接著,兩人之間是長長的沉默。雨,在小屋的屋頂,像規律的沙漏般下著。在這裡,夜和孤獨已經密切地結合在一起。

「有一天……我們也會像費雷拉老師一樣被抓嗎?」

卡爾倍笑了。「較之那些事,我對爬在背上的虱子更感興趣!」

他來到日本以後,一般很開朗——說不定是故意裝出開朗的模樣,藉此給我和他自己增添勇氣。而我呢,老實說並沒想過會被抓。人,真是奇妙,內心深處似乎都認為別人或許躲不掉,只有自己無論多麼危險,一定能化險為夷。就像雨天時,心中描繪著遠處太陽照射的山丘,從未想過自己被日本人逮捕的那一瞬間會是什麼樣子。我們躲在小屋裡,總覺得永遠都安全。我不知道為什麼會這樣,真的是很奇怪的事。

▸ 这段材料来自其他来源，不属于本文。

/-! ## Assembly -/

/-- **`PosKPlusLogSqLaw` from node steps** (the line's target currency, unfolded:
`∃ C, ∀ m K, PosRootLawAt m K (2 ^ (C * (K + Nat.log 2 m ^ 2)))`).  Hypotheses, for every size `m`: node families
`N m K d` of symmetric `(K+1)`-letter pencils, DENSE among the symmetric pencils on every normal-form support (the
general-position residue R6(a)), on which the analytic node step holds with a cost
`A m K ≤ a · 2^(C₀ (K + 1 + log₂² m)) + b · m` (R3/R4 fed by the peel inequality and the osculation law). [folklore] -/
theorem posKPlusLogSq_of_nodeSteps (A : ℕ → ℕ → ℕ) (a b C₀ : ℕ)
    (hA : ∀ m K, A m K ≤ a * 2 ^ (C₀ * (K + 1 + Nat.log 2 m ^ 2)) + b * m)
    (N : (m K : ℕ) → (Fin (K + 1) → ℕ) → Set (Fin (K + 1) → Matrix (Fin m) (Fin m) ℝ))
    (hNsymm : ∀ m K d, StrictMono d → d 0 = 0 → ∀ S' ∈ N m K d, ∀ l, (S' l).IsSymm)
    (hstep : ∀ m K d, StrictMono d → d 0 = 0 → ∀ S' ∈ N m K d,
      Multiset.card (((∑ l, (X : ℝ[X]) ^ d l • (S' l).map C).det.roots.filter (fun t => 0 < t))) ≤
        4 * ((∑ l, (X : ℝ[X]) ^ (Fin.init d) l • ((Fin.init S') l).map C).det.roots.toFinset.filter
          (fun t => 0 < t)).card + A m K)
    (hdense : ∀ m K d, StrictMono d → d 0 = 0 →
      ∀ (S : Fin (K + 1) → Matrix (Fin m) (Fin m) ℝ), (∀ l, (S l).IsSymm) → S ∈ closure (N m K d)) :
    ∃ C : ℕ, ∀ m K : ℕ, PosRootLawAt m K (2 ^ (C * (K + Nat.log 2 m ^ 2))) := by
  obtain ⟨C, hC⟩ := exists_exponent_envelope A a b C₀ hA
  refine ⟨C, fun m K d S hS => ?_⟩
  exact (posRootLawAt_of_nodeSteps (A m) (N m) (hNsymm m) (hstep m) (hdense m) K d S hS).trans (hC m K)

/-- **`PosKPlusLogSqLaw` from node steps on reindexed formats** (`ι m ≃ Fin m` for every size, e.g.
`ι m = Fin m ⊕ Fin 0`, `e m = Equiv.sumEmpty _ _` — the format on which the line's peel inequality is consumed).
[folklore] -/
theorem posKPlusLogSq_of_nodeSteps_reindex (ι : ℕ → Type*) [∀ m, Fintype (ι m)] [∀ m, DecidableEq (ι m)]
    (e : ∀ m, ι m ≃ Fin m) (A : ℕ → ℕ → ℕ) (a b C₀ : ℕ)
    (hA : ∀ m K, A m K ≤ a * 2 ^ (C₀ * (K + 1 + Nat.log 2 m ^ 2)) + b * m)
    (N : (m K : ℕ) → (Fin (K + 1) → ℕ) → Set (Fin (K + 1) → Matrix (ι m) (ι m) ℝ))
    (hNsymm : ∀ m K d, StrictMono d → d 0 = 0 → ∀ S' ∈ N m K d, ∀ l, (S' l).IsSymm)
    (hstep : ∀ m K d, StrictMono d → d 0 = 0 → ∀ S' ∈ N m K d,
      Multiset.card (((∑ l, (X : ℝ[X]) ^ d l • (S' l).map C).det.roots.filter (fun t => 0 < t))) ≤
        4 * ((∑ l, (X : ℝ[X]) ^ (Fin.init d) l • ((Fin.init S') l).map C).det.roots.toFinset.filter
          (fun t => 0 < t)).card + A m K)
    (hdense : ∀ m K d, StrictMono d → d 0 = 0 →
      ∀ (S : Fin (K + 1) → Matrix (ι m) (ι m) ℝ), (∀ l, (S l).IsSymm) → S ∈ closure (N m K d)) :
    ∃ C : ℕ, ∀ m K : ℕ, PosRootLawAt m K (2 ^ (C * (K + Nat.log 2 m ^ 2))) := by
  obtain ⟨C, hC⟩ := exists_exponent_envelope A a b C₀ hA
  refine ⟨C, fun m K d S hS => ?_⟩
  exact (posRootLawAt_of_nodeSteps_reindex (e m) (A m) (N m) (hNsymm m) (hstep m) (hdense m) K d S hS).trans
    (hC m K)

end Summit.ValiantsHypothesis.ValiantsHypothesis.Theorems.LacunarySymmetroidMatrixDescartes.RecursionTransfer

連續下了三天的雨,現在總算停止了,有一道陽光從小屋的木板門縫中照射進來。

「走,到外頭透透氣吧!」我這麼一說,卡爾倍高興地微笑,點點頭。剛把潮濕的門推開少許,就聽到森林中鳥兒如泉涌般的囀啼,我從未像現在這樣,體驗到活著是如此幸福!

我和卡爾倍在小屋旁邊坐下來,脫掉身上的衣服。毛線的縫隙躲著如白色塵埃般的虱子。把它們用小石子一隻只地壓死,有一種無可言喻的快感。難道官差每次殺害信徒時,也會有這種快感?

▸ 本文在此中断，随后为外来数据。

/-
Copyright: the b2b-balaban T⁴-continuum CRUX team, row NE7b OWNER lineage `t4-ne7b-p1` (gen 143). Project licence.
-/
import Summits.QuantumFields.BalabanUV.T4Continuum.Spine.NE7b.SupWhitenedFourthCumulantTree
import Summits.QuantumFields.BalabanUV.T4Continuum.Spine.NE7b.SupWhitenedVertexMomentLetters
import Summits.QuantumFields.BalabanUV.T4Continuum.Spine.NE7b.SupWhitenedSixthMoment
import Summits.QuantumFields.BalabanUV.T4Continuum.Spine.NE7b.SupWhitenedMixedThirdCumulantRaw

/-!
# THE FOUR-POINT PIECE `κ₄(U″e_xe_y, U′e_z, U′e_t, U′e_s)` OF `∂⁵W` HAS TREE DECAY, GENERAL `Γ = AAᵀ` (SCOPING (d14)(2)(iv); (496) instantiated
# with ONE Hessian-entry observable among three gradient components — pattern (497), EVERY moment discharged).  The observables `G_{xy}` (vector
# `g^{xy}` weighted at `x`, moments (506)∕(565)) and `F_z, F_t, F_s` (vectors `b^v`, moments (465)∕(497)∕(505)) under the common letters
# `M₄ = 5(κ₂⁴+κ₃⁴)γ_op²∕(1−λγ_op)²`, `M₂ = (M₄+1)∕2`, `M₆ = 50(κ₂⁶+κ₃⁶)γ_op³∕(1−λγ_op)³`; (466)'s decay `B ≤ K∕r²⁴` for the pairs `(g,b)`, `(b,b)`;
# then for every five sites
#   `|u₄(G_{xy},F_z,F_t,F_s)| ≤ (4K + 3K² + 4M₄ + 4M₆ + 2M₂(M₂+M₄))·Σ_{T} Π_{e∈T} r_e⁻²`   (sixteen labelled spanning trees on `{x,z,t,s}`)
# — UNIFORM IN THE BACKGROUND AND THE VOLUME (row NE7b, node U5c; (496), (497), (466), (465), (505), (506), (565), (469) BY NAME; [folklore])

Cell `pub-balaban`, sub-cell `t4`, spine estimate NE7b (`T4WeightBudget.RelWeightBound`; the cell's OWN estimate — NOT PRINTED in
[Bałaban 1983–89], NOT PROVED).  Crux-route work under `Spine/NE7b/` by the row OWNER (`t4-ne7b-p1` gen 143, file (572)) under FREEZE
(0)'s crux-prover clause; NOTHING of Bałaban's is named as a Lean object, valued or asserted; no `T4Continuum/Support` leaf typed; no
`def`, no notation (`u₄`, the tree sum and every constant WRITTEN OUT); zero `sorry`.  Imports (BY NAME): the OWNER's (497)
`…SupWhitenedFourthCumulantTree` (`second_le_of_fourth`; through it (496) `fourth_cumulant_tree_bound`, (466), (465), (458), (457), (456)), (565)
`…SupWhitenedVertexMomentLetters` (`whitened_hessian_obs_sixth_*`; through it (506)), (505) `…SupWhitenedSixthMoment`, (507)
`…SupWhitenedMixedThirdCumulantRaw` (for (469) `hessian_obs_lipVec`).

WHAT IS PROVED ([folklore]): THE END **`whitened_hessian_fourth_cumulant_tree`**; toy.

HONEST (what this is NOT).  One placement of the Hessian pair in the four-point piece (entry bound); the row letters (the Hessian pair's second
index summed over its FINITE support, the four sites by (488)'s tree sums) and the FORM of `∂⁵W` are NOT typed here.  Scalar skeleton ((A3),
NC-NE7b-α UNRULED); nothing of Bałaban's asserted.  BY-NAME EFFECT ON THE WALL: NONE.  NE7b NOT PRINTED ∕ NOT PROVED; spine PROVED 0∕9; rung
(B)+1 — the programme's measures remain FINITE-torus statements; NOT the mass gap, NOT Clay.  HONEST DEPENDENCY: continuum YM on T⁴ ⇐ BetaPertH
∧ nine spine estimates (0∕9 proved); BetaPertH ⇐ (D1) ∧ (D4) ∧ CAP+tail; G-an2-4 gates asym, D1 and NE2∕3∕4.
-/

set_option autoImplicit false
set_option maxSynthPendingDepth 2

林中還有少許霧流動著,從霧的空隙看到了晴空和遠處的海洋,友義村就如同牡蠣吸附在海邊。

我們停止殘殺虱子,貪婪地注視著人間世界。

「沒什麼嘛!」卡爾倍裸露身體曬太陽,金色的胸毛髮出亮光,那樣子看來很舒服。他還露出白色的牙齒,笑了。「看樣子,我們還是過分小心了,以後偶爾還是要享受一下日光浴的樂趣。」

連續幾天都是晴朗的好日子,我們的膽子逐漸大起來,走到飄散著嫩葉和濕泥味的樹林斜坡。卡爾倍稱這間小炭屋為修道院。散步一陣子之後,他說出以下的話引起我發笑。

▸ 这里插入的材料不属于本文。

/-!
# Route `ColdStartUniversality` (fixed-cut-off package, `Lᵖ` side): ★★★ GROSS'S THEOREM for the SZZ semigroup —
# LOG-SOBOLEV ⇒ HYPERCONTRACTIVITY `‖κ_t F‖_{q(t)} ≤ ‖F‖_p`, `q(t) = 1 + (p−1)e^{4ρt}`, at EVERY `(L, β')`

Helper file (seat `ym-line-csu-p1`, g36; `--supports stmt-QuantumFields-24809`).  SU(2) lattice Langevin dynamics of Shen–Zhu–Zhu at
`(L, β')`, Wilson measure `μ = μ_{β'}`, ANY realising kernel family `κ` (`κ_t F(x) = E F(U^x_t)`, reversible w.r.t. `μ`).  HYPOTHESIS:
the generator-form log-Sobolev inequality `ρ·Ent_μ(F²) ≤ −∫ F·𝓛f dμ` on `C³` cylinders (`ρ ≥ 0`; DISCHARGED in the tree at every
`(L, β')` with `ρ = ½e^{−4|β'|#𝒫}` by `wilson_generatorLogSobolev_explicit`, and volume-uniformly with `ρ = (1 − 12|β'|)/2` for
`|β'| < 1/12` by `wilson_generatorLogSobolev_uniform`).  CONCLUSION (Gross 1975; Diaconis–Saloff-Coste Thm 3.5 (ii) for finite
chains is the tree's `Literature.Probability.MarkovChains.Saloffcoste1997_thm_2_2_4_reversible`): for every POSITIVE `C³` compactly
supported cylinder `F = f∘coords`, every `1 < p` and every `t ≥ 0`,

  `‖κ_t F‖_{L^{q(t)}(μ)} ≤ ‖F‖_{L^p(μ)}`,   `q(t) = 1 + (p − 1)·e^{4ρt}`.

Route (no core, no differentiability of `t ↦ ‖κ_tF‖_{q(t)}`): `φ(t) = log ∫ (κ_tF)^{q(t)} dμ / q(t)` is continuous (joint
continuity of the kernel action, parametric integrals over a compact space) and its upper-right Dini derivative is `≤ 0`
(`lqNorm_log_transition_slope_lt_of_generatorLogSobolev`): one lattice step `h` is controlled by the scale-`h` `L^q` PRODUCTION
inequality (`integral_rpow_transition_sub_le_dirichletScale`, Stroock–Varopoulos), the semigroup-form log-Sobolev inequality at
`(κ_tF)^{q/2}` (`semigroupLogSobolev_of_generatorLogSobolev`, `dirichletScale_antitone`), the exponent change
`q(t+h) − q(t) = (q−1)(e^{4ρh} − 1)` (`LqFlow.integral_rpow_add_le`) and the cancellation `q'·Ent = 4ρ(q−1)·Ent` (`LqFlow.gross_slope_lt`);
fencing by `image_le_of_liminf_slope_right_le_deriv_boundary`.
* (the Dini step `lqNorm_log_transition_slope_lt_of_generatorLogSobolev` is the prequel `…HypercontractivityDini`);
* ★★★ `log_lqNorm_transition_le_of_generatorLogSobolev` — `log‖κ_tF‖_{q(t)} ≤ log‖F‖_p`;
* ★★★ `lqNorm_transition_le_of_generatorLogSobolev` — `(∫ (κ_tF)^{q(t)} dμ)^{1/q(t)} ≤ (∫ F^p dμ)^{1/p}`.
The extension to all bounded measurable `F` and the explicit constants are the sequel (`…HypercontractivityExplicit`).

THEOREMS ONLY, no definition, no sorry.  HONEST FRAMING: RECORD-rung R3 plumbing at FIXED cut-off; the log-Sobolev constant is the
HYPOTHESIS and, where discharged, degenerates with the cut-off (`½e^{−12|β'|L³}`) outside the high-temperature window; nothing
K-uniform is proved; no crux, rung or summit statement is proved; the Yang–Mills mass gap is NOT proved.
-/

set_option autoImplicit false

「我們回修道院吧!回去吃熱烘烘的麵包和油脂濃稠的湯吧!不過,這可不能告訴日本人喲!」

我們想起在里斯本和您一起度過的聖撒貝里歐修道院的生活。當然,這裡連一瓶葡萄酒、一塊牛肉都沒有,我們吃的是友義村百姓帶來的烤番薯和蔬菜。不過我們打從心底里產生信心,相信一切都安全,有神保佑。